Jordan Weissmann - Jordan Weissmann is an associate editor at The Atlantic. He has written for a number of publications, including The Washington Post and The National Law Journal.

Black Friday's Big Lesson Has Nothing to Do With the Recovery

By Jordan Weissmann
Nov 29 2011, 2:12 PM ET Comment

This year's Thanksgiving sales don't tell us anything about the health of our economy. But they do show us something about its digital future.

615_Holiday_Phones.jpg

Reuters

The American shopper is back! Or is she?

Here's what the Black Friday/Cyber Monday numbers tell us: Americans just spent a lot of money. The National Retail Federation estimates that Americans spent a record $52 billion dollars through Sunday. That doesn't include the online retail haul from Cyber Monday. Online sales on Cyber Monday eclipsed last year's record of $1.03 billion, according to Coremetrics.

Here's what the numbers don't tell us: anything useful about the recovery. Are shoppers really more confident about the economy? Or are they just desperate for deals? We don't know. The last time shoppers spent this much over Thanksgiving were the dark days of 2008. Afterwards, holiday sales promptly fell off a cliff.

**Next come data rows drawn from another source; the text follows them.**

import Literature.AlgebraicTopology.FundamentalGroup.PunctureIndependence
import Literature.AlgebraicTopology.FundamentalGroup.PuncturedSurfaceFreeFundamentalGroup
import Literature.Geometry.Kaehler.RiemannSurfaceSeparatesPoints
import Literature.Geometry.Kaehler.RiemannSurfaceBranchedCovering
import Mathlib.Topology.Homotopy.Lifting
import HarnessLib

/-!
# The fundamental group of a punctured compact Riemann surface is free of finite rank — proof

Topic `Literature/AlgebraicTopology/FundamentalGroup`.  This file DISCHARGES the named fact
`PuncturedCompactRiemannSurfaceFreePi1` (W. S. Massey, *Algebraic Topology: An Introduction* (1967),
Ch. 4 §5; stated in `PuncturedSurfaceFreeFundamentalGroup.lean`): for a compact connected Riemann
surface `M`, a finite non-empty `S ⊆ M` with `M ∖ S` connected and any base point,
`π₁(M ∖ S)` is free of finite rank — `puncturedCompactRiemannSurfaceFreePi1_holds`.

PROOF (analytic route; no triangulation / CW structure / classification of surfaces is used).
* §1 For a covering map `p : E → X` the induced map `π₁(E, e) → π₁(X, p e)` is injective (Mathlib's
  `IsCoveringMap.injective_path_homotopic_map`) and its image is the stabiliser of `e` under the
  monodromy action on the fibre (the lifting correspondence, Hatcher Prop. 1.31 / §1.3, via Mathlib's
  `IsCoveringMap.liftPathQuotient`, `monodromy_eq_of_map_eq`); for a finite fibre the image therefore
  has finite index (`MulAction.index_stabilizer`), so `π₁(E)` is free of finite rank as soon as `π₁(X)`
  is (`IsFreeOfFiniteRank.of_injective_of_finiteIndex`: Nielsen–Schreier and Schreier's finite
  generation, Hatcher Prop. 1.32 / Thm. 1A.4).
* §2 `(ℂ ∪ {∞}) ∖ B ≅ ℂ ∖ B` for `B ∋ ∞` finite, whose `π₁` is free of finite rank (the tree's
  `nonempty_mulEquiv_freeGroup_compl_finite`).
* §3 A non-constant holomorphic map `F : M → ℂ ∪ {∞}` from a compact connected Riemann surface is a
  covering map off its finitely many branch values (the tree's `RiemannSurface.isCoveringMapOn`,
  `finite_branchValues`, Farkas–Kra I.1.6) with finite fibres (`finite_preimage_singleton`); removing
  also `∞` and one more value, `M ∖ F⁻¹(B)` is a finite-sheeted covering space of `ℂ ∖ B`, so
  `π₁(M ∖ S')` is free of finite rank for the finite non-empty `S' = F⁻¹(B)`.
* §4 Such an `F` exists by `RiemannSurface.separatesPoints_meromorphicFunctions` (Forster 14.12/14.13,
  from the tree's Cartan–Serre finiteness theorem), and freeness of finite rank passes from `S'` to the
  given `S` by puncture independence (`PunctureIndependence.isFreeOfFiniteRank_fundamentalGroup_compl_of_compl`,
  van Kampen: two punctures in one chart add a free factor `ℤ`).

Main statements: `BranchedCoverFreePi1.injective_mapOfEq`, `…range_mapOfEq_eq_stabilizer`,
`…finiteIndex_range_mapOfEq`, `…isFreeOfFiniteRank_of_isCoveringMap`, `…isFreeOfFiniteRank_sphere_compl`,
`…exists_finite_compl_isFreeOfFiniteRank`, and **`puncturedCompactRiemannSurfaceFreePi1_holds`**.
Everything is proved; no definitions, no instances, no named facts.
Classical; it closes the topological input (α) of the punctured cell of the abc-iut cell's geometric
column of [AbsTopIII] Prop. 4.2 (i) / Cor. 4.5 (abc-iut-w5-d096's
`ArchimedeanHolFieldFunctorGeometricPSLPuncturedGenuineZeroResidual`); nothing here bears on
[IUTchIII] Cor. 3.12.

## References
* W. S. Massey, *Algebraic Topology: An Introduction*, GTM 56 (1967/1977), Ch. 4 §5.
  [Massey1967AlgebraicTopology]
* A. Hatcher, *Algebraic Topology*, CUP (2002), §1.3 Prop. 1.31, Prop. 1.32; §1.A Thm. 1A.4;
  §1.2 Example 1.22. [HatcherAT2002]
* H. M. Farkas, I. Kra, *Riemann Surfaces*, GTM 71, 2nd ed. (1992), §I.1.6. [FarkasKra1992]
* O. Forster, *Lectures on Riemann Surfaces*, GTM 81 (1981), §14 Thm. 14.12, Cor. 14.13. [Forster1981]
-/

noncomputable section

open Set Function Metric
open scoped Topology

namespace Literature.AlgebraicTopology.FundamentalGroup

namespace BranchedCoverFreePi1

open Literature.IUT.HodgeTheaters (IsFreeOfFiniteRank)

/-! ### §1 Covering maps: `π₁` of the total space embeds with finite index -/

section Covering

variable {E X : Type*} [TopologicalSpace E] [TopologicalSpace X] {p : E → X}

/-- **A covering map is injective on fundamental groups** (Mathlib's
`IsCoveringMap.injective_path_homotopic_map` read on `π₁`). [cite: HatcherAT2002, Prop. 1.31] -/
theorem injective_mapOfEq (cov : IsCoveringMap p) (e : E) :
    Function.Injective
      (_root_.FundamentalGroup.mapOfEq (⟨p, cov.continuous⟩ : C(E, X)) (rfl : p e = p e)) := by
  intro a b hab
  rw [_root_.FundamentalGroup.mapOfEq_apply, _root_.FundamentalGroup.mapOfEq_apply,
    Path.Homotopic.Quotient.cast_rfl_rfl, Path.Homotopic.Quotient.cast_rfl_rfl] at hab
  exact cov.injective_path_homotopic_map e e hab

/-- **The image of `π₁` of the total space is the stabiliser of the chosen point of the fibre under
the monodromy action** (the lifting correspondence). [cite: HatcherAT2002, Prop. 1.31 and §1.3] -/
theorem range_mapOfEq_eq_stabilizer (cov : IsCoveringMap p) {x : X} (e : p ⁻¹' {x}) :
    letI := cov.fundamentalGroupMulAction x
    (_root_.FundamentalGroup.mapOfEq (⟨p, cov.continuous⟩ : C(E, X)) e.2).range =
      MulAction.stabilizer (_root_.FundamentalGroup X x) e := by
  letI := cov.fundamentalGroupMulAction x
  ext γ
  rw [MonoidHom.mem_range, MulAction.mem_stabilizer_iff]
  change (∃ δ, _) ↔ cov.monodromy γ e = e
  constructor
  · rintro ⟨δ, rfl⟩
    refine cov.monodromy_eq_of_map_eq δ ?_
    rw [_root_.FundamentalGroup.mapOfEq_apply, Path.Homotopic.Quotient.cast_cast,
      Path.Homotopic.Quotient.cast_rfl_rfl]
  · intro h
    refine ⟨(cov.liftPathQuotient γ e).cast rfl (congrArg Subtype.val h.symm), ?_⟩
    rw [_root_.FundamentalGroup.mapOfEq_apply, Path.Homotopic.Quotient.map_cast,
      IsCoveringMap.map_liftPathQuotient, Path.Homotopic.Quotient.cast_cast,
      Path.Homotopic.Quotient.cast_cast, Path.Homotopic.Quotient.cast_rfl_rfl]

/-- **For a finite fibre the image of `π₁` of the total space has finite index** (index of the
stabiliser = size of the orbit). [cite: HatcherAT2002, Prop. 1.32] -/
theorem finiteIndex_range_mapOfEq (cov : IsCoveringMap p) {x : X} (e : p ⁻¹' {x})
    (hfin : (p ⁻¹' {x}).Finite) :
    (_root_.FundamentalGroup.mapOfEq (⟨p, cov.continuous⟩ : C(E, X)) e.2).range.FiniteIndex := by
  letI := cov.fundamentalGroupMulAction x
  haveI : Finite (p ⁻¹' {x}) := hfin.to_subtype
  rw [range_mapOfEq_eq_stabilizer cov e]
  refine ⟨?_⟩
  rw [MulAction.index_stabilizer]
  exact (Set.ncard_pos (Set.toFinite _)).2 (MulAction.nonempty_orbit e) |>.ne'

/-- **A covering space with finite fibre over a space with free `π₁` of finite rank has free `π₁` of
finite rank** (Nielsen–Schreier with Schreier's finite generation). [cite: HatcherAT2002, Prop. 1.32 with Thm. 1A.4] -/
theorem isFreeOfFiniteRank_of_isCoveringMap (cov : IsCoveringMap p) (e : E)
    (hfin : (p ⁻¹' {p e}).Finite) (hX : IsFreeOfFiniteRank (_root_.FundamentalGroup X (p e))) :
    IsFreeOfFiniteRank (_root_.FundamentalGroup E e) :=
  IsFreeOfFiniteRank.of_injective_of_finiteIndex hX _ (injective_mapOfEq cov e)
    (finiteIndex_range_mapOfEq cov ⟨e, rfl⟩ hfin)

end Covering

/-! ### §2 The sphere minus a finite set containing `∞` -/

section Sphere

open OnePoint

/-- `(ℂ ∪ {∞}) ∖ B ≃ ℂ ∖ B` for `B` finite with `∞ ∈ B` (`z ↦ ↑z` is a continuous open bijection).
[cite: FarkasKra1992, §I.1.3 (the sphere `ℂ ∪ {∞}`; folklore)] -/
theorem nonempty_sphereComplHomeomorph (B : Set (OnePoint ℂ)) (hBf : B.Finite) (hB : ∞ ∈ B) :
    Nonempty (↥(Bᶜ : Set (OnePoint ℂ)) ≃ₜ ↥((((↑) : ℂ → OnePoint ℂ) ⁻¹' B)ᶜ : Set ℂ)) := by
  let g : ↥((((↑) : ℂ → OnePoint ℂ) ⁻¹' B)ᶜ : Set ℂ) → ↥(Bᶜ : Set (OnePoint ℂ)) :=
    fun z => ⟨(z : ℂ), z.2⟩
  have hg_cont : Continuous g := (continuous_coe.comp continuous_subtype_val).subtype_mk _
  have hg_inj : Function.Injective g := fun a b h =>
    Subtype.ext (coe_injective (congrArg Subtype.val h))
  have hg_surj : Function.Surjective g := by
    rintro ⟨y, hy⟩
    have hy' : y ≠ ∞ := fun h => hy (h ▸ hB)
    obtain ⟨z, hz⟩ := ne_infty_iff_exists.1 hy'
    subst hz
    exact ⟨⟨z, hy⟩, rfl⟩
  have hC : IsOpen ((((↑) : ℂ → OnePoint ℂ) ⁻¹' B)ᶜ : Set ℂ) :=
    (hBf.preimage coe_injective.injOn).isClosed.isOpen_compl
  have hg_open : IsOpenMap g := by
    intro U hU
    have hO : IsOpen (((↑) : ℂ → OnePoint ℂ) '' (Subtype.val '' U)) :=
      isOpenMap_coe _ (hC.isOpenMap_subtype_val U hU)
    rw [isOpen_induced_iff]
    refine ⟨_, hO, ?_⟩
    ext y
    constructor
    · rintro ⟨z, ⟨u, hu, rfl⟩, hz⟩
      exact ⟨u, hu, Subtype.ext hz⟩
    · rintro ⟨u, hu, rfl⟩
      exact ⟨(u : ℂ), ⟨u, hu, rfl⟩, rfl⟩
  exact ⟨((Equiv.ofBijective g ⟨hg_inj, hg_surj⟩).toHomeomorphOfContinuousOpen hg_cont hg_open).symm⟩

/-- **The sphere minus a finite set containing `∞` has free `π₁` of finite rank** (it is the plane
minus a finite set). [cite: HatcherAT2002, §1.2 Example 1.22] -/
theorem isFreeOfFiniteRank_sphere_compl {B : Set (OnePoint ℂ)} (hBf : B.Finite) (hB : ∞ ∈ B)
    (y : ↥(Bᶜ : Set (OnePoint ℂ))) : IsFreeOfFiniteRank (_root_.FundamentalGroup ↥(Bᶜ : Set (OnePoint ℂ)) y) := by
  obtain ⟨g⟩ := nonempty_sphereComplHomeomorph B hBf hB
  have hF : ((((↑) : ℂ → OnePoint ℂ) ⁻¹' B) : Set ℂ).Finite := hBf.preimage coe_injective.injOn
  obtain ⟨e⟩ := nonempty_mulEquiv_freeGroup_compl_finite hF (g y)
  exact IsFreeOfFiniteRank.congr ((g.fundamentalGroupMulEquiv rfl).trans e).symm
    (isFreeOfFiniteRank_freeGroup_fin _)

end Sphere

/-! ### §3 A branched cover of the sphere has a finite puncture set with free `π₁` -/

section Branched

open scoped Manifold ContDiff
open Literature.Geometry.Kaehler RiemannSurface

variable {M : Type*} [TopologicalSpace M] [ChartedSpace ℂ M] [IsManifold 𝓘(ℂ, ℂ) ω M]
  [CompactSpace M] [T2Space M] [PreconnectedSpace M]

/-- **Off the branch values and the poles, a non-constant holomorphic map to the sphere exhibits
`M ∖ S'` as a finite-sheeted covering space of the plane minus finitely many points, so
`π₁(M ∖ S')` is free of finite rank** for the finite set `S' = F⁻¹(branch values ∪ {∞, F x₀})`.
[cite: FarkasKra1992, §I.1.6; HatcherAT2002, Prop. 1.31, Thm. 1A.4] -/
theorem exists_finite_compl_isFreeOfFiniteRank {F : M → OnePoint ℂ}
    (hF : MDifferentiable 𝓘(ℂ, ℂ) 𝓘(ℂ, ℂ) F) (hne : ∃ x y, F x ≠ F y) (x₀ : M) :
    ∃ S' : Set M, S'.Finite ∧ x₀ ∈ S' ∧
      ∀ z : ↥(S'ᶜ : Set M), IsFreeOfFiniteRank (_root_.FundamentalGroup ↥(S'ᶜ : Set M) z) := by
  classical
  -- branch values, `∞` and `F x₀`
  set V₀ : Set (OnePoint ℂ) := {Q | ∀ P, F P = Q → ramificationNumber F P = 1} with hV₀
  have hcov : IsCoveringMapOn F V₀ := RiemannSurface.isCoveringMapOn hF hne
  set B : Set (OnePoint ℂ) := V₀ᶜ ∪ ({(OnePoint.infty : OnePoint ℂ)} ∪ {F x₀}) with hBdef
  have hBf : B.Finite :=
    (finite_branchValues hF hne).union ((Set.finite_singleton _).union (Set.finite_singleton _))
  have hB : (OnePoint.infty : OnePoint ℂ) ∈ B := Or.inr (Or.inl rfl)
  have hx₀B : F x₀ ∈ B := Or.inr (Or.inr rfl)
  have hVB : Bᶜ ⊆ V₀ := fun Q hQ => by
    by_contra h; exact hQ (Or.inl h)
  refine ⟨F ⁻¹' B, hBf.preimage' fun b _ => finite_preimage_singleton hF hne b, hx₀B, fun z => ?_⟩
  -- the covering `F⁻¹(Bᶜ) → Bᶜ`
  have hcovB : IsCoveringMap ((Bᶜ).restrictPreimage F) := (hcov.mono hVB).isCoveringMap_restrictPreimage
  have hz : F (z : M) ∈ Bᶜ := z.2
  -- finite fibre
  have hfib : (((Bᶜ).restrictPreimage F) ⁻¹' {(Bᶜ).restrictPreimage F z}).Finite := by
    refine ((finite_preimage_singleton hF hne (F z)).preimage Subtype.val_injective.injOn).subset ?_
    intro w hw
    have : (Bᶜ).restrictPreimage F w = (Bᶜ).restrictPreimage F z := hw
    exact congrArg Subtype.val this
  have hX := isFreeOfFiniteRank_sphere_compl hBf hB ((Bᶜ).restrictPreimage F z)
  exact isFreeOfFiniteRank_of_isCoveringMap hcovB z hfib hX

end Branched

end BranchedCoverFreePi1

/-! ### §4 The named fact -/

section Holds

open scoped Manifold ContDiff
open Literature.Geometry.Kaehler
open Literature.IUT.HodgeTheaters (IsFreeOfFiniteRank)

/-- **The fundamental group of a punctured compact Riemann surface is free of finite rank** — the
named fact `PuncturedCompactRiemannSurfaceFreePi1` (Massey Ch. 4 §5) DISCHARGED: a non-constant
meromorphic function (`RiemannSurface.separatesPoints_meromorphicFunctions`, from the Cartan–Serre
finiteness theorem) makes `M ∖ S'` a finite covering of the plane minus finitely many points for SOME
finite `S'` (branch values and poles removed), whence `π₁(M ∖ S')` is free of finite rank
(Nielsen–Schreier, Schreier index); and freeness of finite rank does not depend on the finite
non-empty puncture set (`PunctureIndependence.isFreeOfFiniteRank_fundamentalGroup_compl_of_compl`:
two punctures in one chart add a free factor `ℤ`, van Kampen). [cite: Massey1967AlgebraicTopology, Ch. 4 §5] -/
theorem puncturedCompactRiemannSurfaceFreePi1_holds : PuncturedCompactRiemannSurfaceFreePi1 := by
  intro M _ _ _ _ _ _ S hS hSne _ x
  obtain ⟨s, hs⟩ := hSne
  have hxs : (x : M) ≠ s := fun h => x.2 (h ▸ hs)
  obtain ⟨F, hFmer, hFne⟩ := RiemannSurface.separatesPoints_meromorphicFunctions hxs
  obtain ⟨S', hS'f, hsS', hfree⟩ :=
    BranchedCoverFreePi1.exists_finite_compl_isFreeOfFiniteRank hFmer.1 ⟨_, _, hFne⟩ s
  -- `M` is infinite (connected, Hausdorff, two points), so `M ∖ S'` has a point
  haveI : Nontrivial M := ⟨⟨x, s, hxs⟩⟩
  haveI : Infinite M := PreconnectedSpace.infinite
  obtain ⟨y, hy⟩ : ∃ y, y ∉ S' := by
    by_contra h
    simp only [not_exists, not_not] at h
    exact Set.infinite_univ (hS'f.subset fun y _ => h y)
  exact PunctureIndependence.isFreeOfFiniteRank_fundamentalGroup_compl_of_compl hS ⟨s, hs⟩ hS'f
    ⟨s, hsS'⟩ ⟨y, hy⟩ (hfree ⟨y, hy⟩) x

end Holds

end Literature.AlgebraicTopology.FundamentalGroup

end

But this weekend's shopping spree provides another important lesson. It tells us how we shop. The key storyline of Thanksgiving 2011 is not about mobs lining up at midnight. It's about buyers leaning back with iPads after the big family dinner. It's about the continuing rise of online, and especially mobile, shopping.

Consider these numbers. On Black Friday, in-store purchases increased about 7%. But online, Thanksgiving Day, Black Friday, and Cyber Monday sales jumped by 39%, 24% and 33%, respectively.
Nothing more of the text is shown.